Soldados das Forças Armadas da Ucrânia na guerra contra a Rússia (Foto: facebook.com/GeneralStaff.ua)

É crucial reconhecer que as tropas e a sociedade como um todo apresentam sinais de fadiga. No entanto, o cansaço não deve ser mal interpretado como prontidão para a rendição, nem deve o moral baixo ser confundido com indecisão. Este não é o momento para transformar os desafios de longo prazo da Ucrânia numa profecia de derrota autorrealizável.

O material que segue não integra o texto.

import Summits.QuantumFields.BalabanUV.T4Continuum.Support.NE7K1LinTorusFineWavesFibre

/-!
# NE7K1LinTorusResolventFibre — row NE7 (node U5), candidate route HOM, path H1L, cell K1-lin(s): NEEDS-ESTIMATE #E1, R-E1 TRANCHE E
# (operator-level torus docking), STEP 1 — THE SOFT RESOLVENT ON ONE ALIAS FIBRE: for a fine operator `M` whose fibre waves `e_{q_k}`
# (`q_k = p + P∘k`) are eigenvectors with eigenvalues `m̂_k ≠ 0`, the explicit field
# `Φ_p = Σ_k conj(w_k)·e_{q_k} ∕ (m̂_k·(1 + a·Σ_l U_L(l;θ)∕m̂_l))` solves `(M + a·L^{−(d+1)}·SᵀS)Φ_p = χ_p ∘ blk` — B4 (2.44)–(2.47)'s
# Sherman–Morrison step on the torus, as a VERIFICATION (no inverse, no uniqueness), the soft (`a < ∞`) sibling of file 58's pairing

Lineage `b2b-balaban-t4-ne7-p2` (CRUX PROVER NE7 #2), generation 76; file 72.  Files 62–71 (this gen) put B4 (2.35)–(2.36) for the
regrouped (2.48)∕(2.49) MULTIPLIERS of `(σ_s^{(n)} + aQ*Q)⁻¹Q*` in kernel along the whole two-cutoff line; what R-E1 still lacks is the
OPERATOR-LEVEL identity on the fine torus («the multiplier `GS` IS the kernel of `(T^𝕋(s) + aQ_n^*Q_n)⁻¹Q_n^*`» — b04's `B4Torus248Decay`
(ii) leaves the same untyped for `G_jQ_j^*`).  Its core is B4 p. 584–585 (2.44)–(2.47): on each alias fibre `{q_k = p + P∘k}` the
operator `−Δ^ξ + aQ*Q` is «diagonal + rank one», and (2.47) is its Sherman–Morrison inverse applied to `Q*χ_p`.  THIS FILE types that
step for ANY fine operator with the fibre waves as eigenvectors ([folklore] finite-dimensional algebra over files 56–57's block sums
(3a), modulus (3b) and completeness (3c) BY NAME):

* §1 `aliasSum m̂ p = Σ_k U_L(k; θ(p))∕m̂_k`, the coefficients `resCoef`, and THE RESOLVENT FIELD
  **`resField L Pf Pc m̂ a p x = Σ_k conj(w_k(p))·χ_{q_k}(x) ∕ (m̂_k·(1 + a·aliasSum))`**.
* §2 the two actions: `M·Φ_p = (Σ_k conj(w_k)e_{q_k}) ∕ E = (χ_p∘blk) ∕ E` (`sum_M_resField`: eigen-relation + completeness (3c)) and
  the block sums `Σ_{x′ ∈ block(x)} Φ_p(x′) = L^{d+1}·χ_p(blk x)·aliasSum ∕ E` (`blockSum_resField`: (3a) + (3b)).
* §3 **`soft_resolvent`**: `Σ_{x′} M(x,x′)Φ_p(x′) + a·L^{−(d+1)}·Σ_{x′ ∈ block(x)} Φ_p(x′) = χ_p(blk x)` for every fine point `x` of the
  block-union region — i.e. `(M + a·Q*Q)Φ_p = Q*χ_p` with `Q*Q = L^{−(d+1)}·1[same block]`, `Q* = ` block indicator; hypotheses: fine
  period `Pf = L·Pc`, `|p_μ| < Pc_μ`, `m̂_k ≠ 0`, `1 + a·aliasSum ≠ 0` (no symmetry of `M` is needed for this direction).

NEXT (tranche E steps 2–3, successor): instantiate `M := torLineRep hn M s` on the fine doubled torus with blocking factor `L := n`
(eigen-relation `torLine_zero_planeWave` + `lineSymb_eq_torSymb`∕periodicity, the `a`-split `torLine(a) = torLine(0) + a·n^{−(d+1)}SᵀS`,
invertibility `isUnit_det_torLine` ⇒ `(torLine(a,s))⁻¹Sᵀχ_p = Φ_p` with `1∕(m̂_k E) = RS_k∕ES`), then Fourier-invert over `p`
(`sum_chiT_dual`) to the kernel `torusKernelS n (lineSymb L n s) a τ (2M) (x⁰ − y)` of file 68.

HONEST FRAMING: [folklore] linear algebra; a verification identity between explicitly given finite sums; nothing of Bałaban's asserted;
no `sorry`.  Census only; NE7 NOT PRINTED ∕ NOT PROVED; spine 0∕9; FIXED FINITE T⁴, rung (B)+1; NOT infinite volume, NOT mass gap, NOT
Clay.  HONEST DEPENDENCY: continuum YM on T⁴ ⇐ BetaPertH ∧ nine spine estimates (0/9 proved); BetaPertH ⇐ (D1) ∧ (D4) ∧ CAP+tail;
G-an2-4 gates asym, D1 and NE2/3/4.
-/

noncomputable section

open Finset Matrix Complex

namespace Summit.QuantumFields.BalabanUV.T4Continuum.NE7K1LinTorusResolventFibre

open Literature.MathematicalPhysics.QuantumFieldTheory.Balaban1983to89
open Literature.MathematicalPhysics.QuantumFieldTheory.Balaban1983to89.B4Reflection242
open Literature.MathematicalPhysics.QuantumFieldTheory.Balaban1983to89.B4Lower18
open Literature.MathematicalPhysics.QuantumFieldTheory.Balaban1983to89.B4Green244 (finePt)
open Literature.MathematicalPhysics.QuantumFieldTheory.Balaban1983to89.B4Strip (Ur)
open NE7K1LinTorusLineSymbol NE7K1LinTorusFineWaves NE7K1LinTorusFineWavesFibre

variable {d : ℕ}

section Fibre

variable {L : ℕ} [NeZero L] {Pf Pc : Fin (d + 1) → ℕ} {T : Finset (Fin (d + 1) → ℤ)}

/-! ### §1 The alias sum and the resolvent field of one coarse momentum -/

/-- THE ALIAS SUM `A(p) = Σ_k U_L(k; θ(p)) ∕ m̂_k` of (2.46)–(2.47) over a general eigenvalue family `m̂`. [folklore] -/
def aliasSum (L : ℕ) [NeZero L] (Pc : Fin (d + 1) → ℕ) (mhat : (Fin (d + 1) → Fin L) → ℂ) (p : Fin (d + 1) → ℤ) : ℂ :=
  ∑ k : Fin (d + 1) → Fin L, ((Ur L k (thetaOf Pc p) : ℝ) : ℂ) / mhat k

/-- the coefficient of the fibre wave `e_{q_k}` in the resolvent field: `conj(w_k) ∕ (m̂_k·(1 + a·A))`. [folklore] -/
def resCoef (L : ℕ) [NeZero L] (Pc : Fin (d + 1) → ℕ) (mhat : (Fin (d + 1) → Fin L) → ℂ) (a : ℝ) (p : Fin (d + 1) → ℤ)
    (k : Fin (d + 1) → Fin L) : ℂ :=
  starRingEnd ℂ (wMean L Pc p k) / (mhat k * (1 + (a : ℂ) * aliasSum L Pc mhat p))

/-- **THE RESOLVENT FIELD OF THE COARSE MOMENTUM `p`**: `Φ_p(x) = Σ_k conj(w_k(p))·χ_{q_k}(x) ∕ (m̂_k·(1 + a·A(p)))` — B4 (2.47)'s
fine field (the `l`-sum with the Sherman–Morrison denominator) over a general eigenvalue family. [folklore] -/
def resField (L : ℕ) [NeZero L] (Pf Pc : Fin (d + 1) → ℕ) (mhat : (Fin (d + 1) → Fin L) → ℂ) (a : ℝ) (p : Fin (d + 1) → ℤ)
    (x : Fin (d + 1) → ℤ) : ℂ :=
  ∑ k : Fin (d + 1) → Fin L, resCoef L Pc mhat a p k * chiT Pf (fibMom Pc p k) x

/-! ### §2 The two actions on the resolvent field -/

/-- the fine operator acts fibrewise: `Σ_{x′} M(x,x′)Φ_p(x′) = Σ_k c_k·m̂_k·χ_{q_k}(x)`. [folklore] -/
theorem sum_M_resField_eq (Mf : Matrix ↥T ↥T ℝ) (mhat : (Fin (d + 1) → Fin L) → ℂ) (a : ℝ) (p : Fin (d + 1) → ℤ)
    (heig : ∀ (k : Fin (d + 1) → Fin L) (x : ↥T),
      ∑ x' : ↥T, (Mf x x' : ℂ) * chiT Pf (fibMom Pc p k) x'.1 = mhat k * chiT Pf (fibMom Pc p k) x.1)
    (x : ↥T) :
    ∑ x' : ↥T, (Mf x x' : ℂ) * resField L Pf Pc mhat a p x'.1 =
      ∑ k : Fin (d + 1) → Fin L, resCoef L Pc mhat a p k * (mhat k * chiT Pf (fibMom Pc p k) x.1) := by
  unfold resField
  simp_rw [Finset.mul_sum]
  rw [Finset.sum_comm]
  refine Finset.sum_congr rfl (fun k _ => ?_)
  rw [← heig k x, Finset.mul_sum]
  refine Finset.sum_congr rfl (fun x' _ => ?_)
  ring

/-- completeness on the fibre: `Σ_k c_k·m̂_k·χ_{q_k}(x) = χ_p(blk x) ∕ (1 + aA)` at every point of a block-union region
(`c_k·m̂_k = conj(w_k)∕(1 + aA)` and (3c)). [folklore] -/
theorem sum_resCoef_mhat_wave (hPf : Pf = fun i => L * Pc i) (hPc : ∀ i, 1 ≤ Pc i) (hTL : IsBlockUnion L T)
    (mhat : (Fin (d + 1) → Fin L) → ℂ) (hmhat : ∀ k, mhat k ≠ 0) (a : ℝ) (p : Fin (d + 1) → ℤ)
    (hE : 1 + (a : ℂ) * aliasSum L Pc mhat p ≠ 0) (x : ↥T) :
    ∑ k : Fin (d + 1) → Fin L, resCoef L Pc mhat a p k * (mhat k * chiT Pf (fibMom Pc p k) x.1) =
      chiT Pc p (rblk L T x).1 / (1 + (a : ℂ) * aliasSum L Pc mhat p) := by
  obtain ⟨j, hj⟩ := rchart_surj (NeZero.one_le) hTL x
  have hc : ∀ k : Fin (d + 1) → Fin L, resCoef L Pc mhat a p k * (mhat k * chiT Pf (fibMom Pc p k) x.1) =
      starRingEnd ℂ (wMean L Pc p k) * chiT Pf (fibMom Pc p k) x.1 / (1 + (a : ℂ) * aliasSum L Pc mhat p) := by
    intro k
    unfold resCoef
    field_simp [hmhat k, hE]
  simp_rw [hc]
  rw [← Finset.sum_div]
  congr 1
  rw [← hj, rblk_rchart]
  exact sum_conj_wMean_mul_fibWave_rchart hPf hPc hTL p (rblk L T x) j

/-- **THE FINE OPERATOR ON THE RESOLVENT FIELD**: `Σ_{x′} M(x,x′)Φ_p(x′) = χ_p(blk x) ∕ (1 + a·A(p))`. [folklore] -/
theorem sum_M_resField (hPf : Pf = fun i => L * Pc i) (hPc : ∀ i, 1 ≤ Pc i) (hTL : IsBlockUnion L T)
    (Mf : Matrix ↥T ↥T ℝ) (mhat : (Fin (d + 1) → Fin L) → ℂ) (hmhat : ∀ k, mhat k ≠ 0)
    {p : Fin (d + 1) → ℤ}
    (heig : ∀ (k : Fin (d + 1) → Fin L) (x : ↥T),
      ∑ x' : ↥T, (Mf x x' : ℂ) * chiT Pf (fibMom Pc p k) x'.1 = mhat k * chiT Pf (fibMom Pc p k) x.1)
    (a : ℝ) (hE : 1 + (a : ℂ) * aliasSum L Pc mhat p ≠ 0) (x : ↥T) :
    ∑ x' : ↥T, (Mf x x' : ℂ) * resField L Pf Pc mhat a p x'.1 =
      chiT Pc p (rblk L T x).1 / (1 + (a : ℂ) * aliasSum L Pc mhat p) := by
  rw [sum_M_resField_eq Mf mhat a p heig x]
  exact sum_resCoef_mhat_wave hPf hPc hTL mhat hmhat a p hE x

/-- **THE BLOCK SUMS OF THE RESOLVENT FIELD**: `Σ_{x′ ∈ block β} Φ_p(x′) = L^{d+1}·χ_p(β)·A(p) ∕ (1 + a·A(p))` ((3a) block sums of the
fibre waves and (3b) `conj(w_k)·w_k = U_L(k;θ)`). [folklore] -/
theorem blockSum_resField (hPf : Pf = fun i => L * Pc i) (hPc : ∀ i, 1 ≤ Pc i) (hTL : IsBlockUnion L T)
    (mhat : (Fin (d + 1) → Fin L) → ℂ) (hmhat : ∀ k, mhat k ≠ 0) {p : Fin (d + 1) → ℤ} (hp : ∀ μ, |p μ| < Pc μ)
    (a : ℝ) (hE : 1 + (a : ℂ) * aliasSum L Pc mhat p ≠ 0) (β : ↥(T.image (blk L))) :
    ∑ x' ∈ Finset.univ.filter (fun x' : ↥T => rblk L T x' = β), resField L Pf Pc mhat a p x'.1 =
      (L : ℂ) ^ (d + 1) * chiT Pc p β.1 * (aliasSum L Pc mhat p / (1 + (a : ℂ) * aliasSum L Pc mhat p)) := by
  unfold resField
  rw [Finset.sum_comm]
  simp_rw [← Finset.mul_sum, sum_block_fibWave hPf hPc hTL β p]
  -- each summand: `c_k · L^{d+1} w_k χ_p(β) = L^{d+1} χ_p(β) · U_k∕(m̂_k (1 + aA))`
  have hk : ∀ k : Fin (d + 1) → Fin L, resCoef L Pc mhat a p k * ((L : ℂ) ^ (d + 1) * wMean L Pc p k * chiT Pc p β.1) =
      (L : ℂ) ^ (d + 1) * chiT Pc p β.1 *
        ((((Ur L k (thetaOf Pc p) : ℝ) : ℂ) / mhat k) / (1 + (a : ℂ) * aliasSum L Pc mhat p)) := by
    intro k
    unfold resCoef
    rw [← wMean_mul_conj hPc hp k]
    field_simp [hmhat k, hE]
  simp_rw [hk]
  rw [← Finset.mul_sum, ← Finset.sum_div]
  rfl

Considere algumas analogias de guerras passadas. No verão de 1864, as tropas da União na Guerra Civil Americana deveriam chegar em massa ao fim de seus alistamentos de três anos. O General Sherman ainda não havia conquistado Atlanta; os generais Meade e Grant perdiam batalhas para o general Lee regularmente. Em relação à situação atual da Ucrânia, as forças da União representavam uma percentagem duas vezes maior da população do país e sofriam mortes a cerca de cinco vezes a taxa anual per capita. Como escreveu o historiador Bruce Catton sobre o sistema de mão de obra militar do país: “Anteriormente trazia os melhores homens do país, e agora traz os piores”. No entanto, a União prevaleceu.

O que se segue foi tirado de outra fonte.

/-
Copyright (c) 2026 the pub-hodgecm-mathlib formalisation cell (harness21).  Prover seat hodgecm-mathlib-K2E5-p10 (g4), Track B «K2-LIT» ∕ h413
(`stmt-HodgeConjecture-24833`), line `K2_E3_EllipticInputs`, unit U12, §L: THE LEAF (LBGL-2b) `sig_K2E3GL2RegularNilpotentFourier` PAID BY NAME — the Fourier
transform of the regular nilpotent orbital measure of `𝔤𝔩₂(F)` is a locally integrable, `|disc|^{1∕2}`-bounded, regular-locally-constant function.  2026-09-04.
-/
import Summits.HodgeConjecture.HodgeConjecture.Theorems.K2E3GL2RegularNilpotentFourierOfSliceDensity   -- ★ p857004 (K2E5-p17 (g3)): the assembly over a Borel-slice density
import Summits.HodgeConjecture.HodgeConjecture.Theorems.K2E3GL2BorelSliceDensity                      -- ★ (this seat): `exists_borelSliceDensity` (b-ii)
import HarnessLib

/-!
# K2_E3 road (h413), §L — the leaf (LBGL-2b) paid by name: regularity of `μ̂_reg` on `𝔤𝔩₂(F)`

Cell `pub/hodgecm-mathlib` (D-0151), Track B, seat K2E5-p10 (g4) (free E5 hand on the E3 §L line; §L lead K2E3-p12 (g4), dealer K2E3-plan (g2)).
`--supports stmt-HodgeConjecture-24833 --as helper`; THEOREMS ONLY (no definition ∕ instance ∕ notation ∕ named fact ∕ `sorry`); never imports
`Cruxes/…/Lines`.  The statement below is the U12 ED. 9 socket `sig_K2E3GL2RegularNilpotentFourier` (:607) TOKEN FOR TOKEN; the dealer re-ties the
socket `:= K2E3GL2RegularNilpotentFourier.gl2RegularNilpotentFourier` after a `type_of%` probe.  COUNT-NEUTRAL until the re-tie; (L-B_GL) :478 then
holds at `N = 2` modulo (LBGL-2a) alone.

THE RESULT **`gl2RegularNilpotentFourier`**: for every non-archimedean local field `F` of characteristic `0`, continuous non-trivial `ψ`, additive Haar `μ𝔤`
on `𝔤𝔩₂(F)`, Haar `κ` on `K = GL₂(𝒪)` and additive Haar `dx` on `F`, the functional `f ↦ μ_reg(𝓕_ψ f) = ∫_{K×F} 𝓕_ψ f(k (tE₁₂) k⁻¹) d(κ ⊗ dx)` is represented
by a locally integrable `F_reg`, locally constant on `{disc χ ≠ 0}`, with `|disc χ|^{1∕2}·|F_reg|` locally bounded — Harish-Chandra's Thm. 4.4 for the
regular nilpotent orbit of `𝔤𝔩₂`, with the explicit `F_reg = c·1[disc χ ∈ (Fˣ)²]·|disc χ|^{-1∕2}`.  Proof = ★ p857004
`gl2RegularNilpotentFourier_of_forall_sliceDensity` (line Fourier inversion ★ p856988 (b-i) + assembly) applied to ★ `exists_borelSliceDensity` (b-ii):
the Lie–Weyl formula for the Borel slice (★ p857064 p857076 squaring push-forward, ★ p857112 lower cell, ★ p857069∕p857099 Bruhat cells of `GL₂(𝒪)`
(K2E5-p17 (g3)), ★ p857153 `K`-integral, ★ p857186 density; ★ p856597 `|disc|^{-1∕2} ∈ L¹_loc` (K2E3-p12 (g3))).
[HarishChandra1999AdmissibleDistributions, Thm. 4.4 p. 11, Lemma 7.8] [Howe1974, Prop. 3]
HONEST LABEL: HC_CM is proved only modulo the 7 printed citations (2 remaining named inputs: hLiu418 = stmt-HodgeConjecture-24832, h413 =
stmt-HodgeConjecture-24833) until rung 0 closes; count-neutral helper until the dealer re-ties the socket by name.

## References
* [HarishChandra1999AdmissibleDistributions] Harish-Chandra (DeBacker–Sally), *Admissible Invariant Distributions on Reductive p-adic Groups* (1999),
  Thm. 4.4 p. 11, Lemma 7.8.
* [Howe1974] R. Howe, *The Fourier transform and germs of characters (case of `GL_n` over a `p`-adic field)*, Math. Ann. 208 (1974), Prop. 3.
-/

set_option autoImplicit false
set_option linter.dupNamespace false   -- `Summit.HodgeConjecture.HodgeConjecture.…` (D-0017 nested layout; lakefile exemption for Summits)

noncomputable section

open MeasureTheory Measure Filter Topology
open scoped MatrixGroups NNReal ENNReal
open Literature.NumberTheory.Rogawski1990 Literature.NumberTheory.Automorphic Literature.NumberTheory.Automorphic.LocalFieldHaar
open Literature.NumberTheory.GaloisRepresentations Literature.NumberTheory.GaloisRepresentations.IsNonarchimedeanLocalField
open Summit.HodgeConjecture.HodgeConjecture.Cruxes.H413.K2E3GL2RegularNilpotentFourierOfSliceDensity
open Summit.HodgeConjecture.HodgeConjecture.Cruxes.H413.K2E3GL2BorelSliceDensity

namespace Summit.HodgeConjecture.HodgeConjecture.Cruxes.H413.K2E3GL2RegularNilpotentFourier

/-- **(LBGL-2b) PAID — HARISH-CHANDRA'S REGULARITY THEOREM FOR `μ̂_reg` ON `𝔤𝔩₂(F)`** (U12 ED. 9 socket `sig_K2E3GL2RegularNilpotentFourier`, token for
token): the Fourier transform of the regular nilpotent orbital measure `μ_reg` (Haar pair `(κ, dx)`, character `ψ`, any additive Haar `μ𝔤`) is represented by a
locally integrable `F_reg`, locally constant on `{disc χ ≠ 0}`, with `|disc χ|_F^{1∕2}·|F_reg|` locally bounded (`F_reg = c·|disc χ|^{-1∕2}` on the split regular
semisimple set, `0` on the elliptic set).  `:=` ★ p857004 `gl2RegularNilpotentFourier_of_forall_sliceDensity` ∘ ★ `exists_borelSliceDensity`.
[cite: HarishChandra1999AdmissibleDistributions, Thm. 4.4 p. 11 (for `μ_reg`), Lemma 7.8] [cite: Howe1974, Prop. 3] -/
theorem gl2RegularNilpotentFourier :
    ∀ (F : Type) [Field F] [ValuativeRel F] [TopologicalSpace F] [IsNonarchimedeanLocalField F] [CharZero F]
      (ψ : AddChar F Circle), ψ.IsContinuousNontrivial →
      ∀ [MeasurableSpace (Matrix (Fin 2) (Fin 2) F)] [BorelSpace (Matrix (Fin 2) (Fin 2) F)] (μ𝔤 : Measure (Matrix (Fin 2) (Fin 2) F)) [μ𝔤.IsAddHaarMeasure]
        [MeasurableSpace F] [BorelSpace F] [MeasurableSpace (GL (Fin 2) F)] [BorelSpace (GL (Fin 2) F)]
        (κ : Measure ↥(glInt 2 F)) [IsHaarMeasure κ] (dx : Measure F) [dx.IsAddHaarMeasure],
      ∃ Fr : Matrix (Fin 2) (Fin 2) F → ℂ, LocallyIntegrable Fr μ𝔤 ∧
        (∀ f : Matrix (Fin 2) (Fin 2) F → ℂ, IsLocSmooth f →
          ∫ p : ↥(glInt 2 F) × F, (fun Y : Matrix (Fin 2) (Fin 2) F => ∫ X, ((ψ (Matrix.trace (Y * X)) : Circle) : ℂ) * f X ∂μ𝔤)
              (((p.1 : GL (Fin 2) F) : Matrix (Fin 2) (Fin 2) F) * !![0, p.2; 0, 0] * ((((p.1 : GL (Fin 2) F))⁻¹ : GL (Fin 2) F) : Matrix (Fin 2) (Fin 2) F)) ∂(κ.prod dx) =
            ∫ X, f X * Fr X ∂μ𝔤) ∧
        (∀ X : Matrix (Fin 2) (Fin 2) F, IsUnit X.charpoly.discr → ∀ᶠ Y in 𝓝 X, Fr Y = Fr X) ∧
        (∀ C : Set (Matrix (Fin 2) (Fin 2) F), IsCompact C → ∃ B : ℝ, ∀ X ∈ C,
            ((NNReal.sqrt (normAbs F X.charpoly.discr) : ℝ≥0) : ℝ) * ‖Fr X‖ ≤ B) :=
  gl2RegularNilpotentFourier_of_forall_sliceDensity
    fun _ _ _ _ _ _ _ hψ _ _ μ𝔤 _ _ _ _ _ κ _ dx _ => exists_borelSliceDensity hψ μ𝔤 κ dx

end Summit.HodgeConjecture.HodgeConjecture.Cruxes.H413.K2E3GL2RegularNilpotentFourier

end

Na Primeira Guerra Mundial, um conflito do qual a atual guerra na Ucrânia evoca memórias para muitos, as taxas de perdas para cada um dos principais partidos foram de várias centenas de milhares de mortes por ano – cerca de dez vezes superiores às da atual catástrofe. No entanto, nenhum grande exército começou a se quebrar até três anos de luta. Ninguém deseja hoje um destino semelhante aos ucranianos ou mesmo aos russos. No entanto, a capacidade de resolução humana face a um imenso sofrimento não deve ser subestimada, especialmente quando a causa é justa e a sobrevivência nacional está em jogo.

Kiev não divulga o número oficial de tropas ou de vítimas, mas acredita-se que a Ucrânia tenha reunido quase um milhão de soldados numa população de cerca de 37 milhões (excluindo os refugiados que deixaram o país), contando com combatentes voluntários e um recrutamento que inclui homens saudáveis. entre as idades de 27 e 60 anos. Entretanto, tem perdido cerca de cem mil soldados por ano. Manter a força no seu tamanho atual, ou mesmo aumentá-la, provavelmente não será possível sem uma mudança na política.

Aproximadamente 215 mil homens ucranianos completarão 27 anos neste próximo ano. No entanto, muitos dos indivíduos mais qualificados já se voluntariaram, enquanto muitos outros têm problemas de saúde ou especialidades profissionais exigidas a nível nacional que impedem o serviço. E sim, alguns tentarão manipular o sistema para evitar o serviço, como também vimos na maioria das guerras dos EUA (mesmo as mais justas, como a Revolução e a Guerra Civil). Considerando estes fatores, a Ucrânia provavelmente terá dificuldade em encontrar 50 mil recrutas no próximo ano, com base nas tendências passadas.

Mas a situação está muito longe da perspectiva de uma derrota iminente. Kiev tem opções. Reduzir a idade de recrutamento para 25 anos, conforme proposto oficialmente num projeto de lei do gabinete ucraniano. Esta mudança poderia potencialmente tornar até 395 mil homens que completarão 25 e 26 anos no próximo ano elegíveis para serem recrutados, além dos aproximadamente 215 mil homens ucranianos que completarão 27 anos . Reduzir a idade de recrutamento para 21 anos tornaria aproximadamente mais 685 mil homens potencialmente elegíveis, e reduzi-la para 18, outros 490 mil. Criar mais incentivos para a adesão das mulheres. Abordar alegações de maus-tratos a soldados. E, se a ajuda ocidental se mantiver, pagar melhor às tropas, de modo a aumentar a propensão para servir (não consideramos inadequadas tais ferramentas nas próprias Forças armadas norte-americanas, e nem os ucranianos o deveriam fazer). Com tais medidas, a Ucrânia poderia, se necessário, sustentar a luta atual ao longo da década.

Nada disto pretende sugerir que a Ucrânia deva travar esta guerra indefinidamente, é claro. E em algum momento os ucranianos poderão decidir que uma paz imperfeita (se negociável com a Rússia) é preferível a mais carnificina. Mas, numa luta pela sobrevivência nacional ucraniana, deveríamos ser reticentes em fazer esse julgamento por eles. E nada nos fundamentos demográficos essenciais sugere que eles próprios se devam sentir forçados a alcançá-los tão cedo.